How to complete this task: Which lines in the listing below contain the word "AddCommGroup"? Copy each one.

Data to use:
/-! ## §2 On U_T's habitat -/

/-- **`#Ш(E/K)[2^∞]` is a SQUARE on U_T's habitat, unconditionally (modulo Q2)**: finite by `sha_primaryComponent_two_onHabitat`
(p746927), square by the Cassels–Tate pairing PROVED over every number field (`exists_casselsTate_pairing_holds`, gk2-p1 g13) and
gk2-p3 g14's `isSquare_natCard_primaryComponent_sha_of_casselsTate`. [cite: SilvermanAEC2009, Thm. X.4.14] [cite: Cassels1962ArithmeticIV] -/
theorem isSquare_natCard_sha_primaryComponent_two_onHabitat (hQ2 : KolyvaginRelationAtTwo)
    (W : WeierstrassCurve ℚ) [W.IsElliptic] [W.IsGloballyMinimal] [NeZero (W.conductorNorm ℤ)] (hcm : ¬ W.HasCM)
    (hT : Odd W.tamagawaProduct) (v : HeightOneSpectrum (𝓞 ℚ)) (h2v : ((2 : ℕ) : 𝓞 ℚ) ∉ v.asIdeal)
    (hNv : ((W.conductorNorm ℤ : ℕ) : 𝓞 ℚ) ∈ v.asIdeal) (hmult : W.HasMultiplicativeReductionAt v) (hneg : W.Δ < 0)
    (K : Type) [Field K] [NumberField K] (hIQ : IsImaginaryQuadratic K) (hodd : Odd (NumberField.discr K))
    (h3 : NumberField.discr K ≠ -3) (hHe : SatisfiesHeegnerHypothesis (W.conductorNorm ℤ) K)
    (hsq1 : ¬ IsSquare ((NumberField.discr K : ℚ) * -|W.Δ|)) (hsq2 : ¬ IsSquare ((NumberField.discr K : ℚ) * (-(2 * |W.Δ|))))
    (hρ : ∀ n : ℕ, 0 < n → W.HasSurjectiveModNGaloisRep ((2 : ℤ) ^ n))
    (Dt : ModularParametrizationData W (W.conductorNorm ℤ)) (β : ℤ) (ι : K →+* ℂ) (d₁ : KolyvaginHeegnerData Dt β ι 1) (M₀ : ℕ)
    (hndiv : ¬ ∃ Q : (W.baseChange (ringClassField K ι 1)).toAffine.Point, ((2 ^ (M₀ + 1) : ℕ) : ℤ) • Q = d₁.derivedPoint) :
    IsSquare (Nat.card (AddCommGroup.primaryComponent (W.baseChange K).sha 2)) := by
  haveI : Fact (Nat.Prime 2) := ⟨Nat.prime_two⟩
  haveI hell : (W.baseChange K).IsElliptic := inferInstanceAs ((W.map (algebraMap ℚ K)).IsElliptic)
  haveI : Finite (AddCommGroup.primaryComponent (W.baseChange K).sha 2) :=
    (sha_primaryComponent_two_onHabitat hQ2 W hcm hT v h2v hNv hmult hneg K hIQ hodd h3 hHe hsq1 hsq2 hρ Dt β ι d₁ M₀ hndiv).1
  exact VisiblePairAtTwo.isSquare_natCard_primaryComponent_sha_of_casselsTate (W.baseChange K) 2
    WeierstrassCurve.exists_casselsTate_pairing_holds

Result:
    IsSquare (Nat.card (AddCommGroup.primaryComponent (W.baseChange K).sha 2)) := by
  haveI : Finite (AddCommGroup.primaryComponent (W.baseChange K).sha 2) :=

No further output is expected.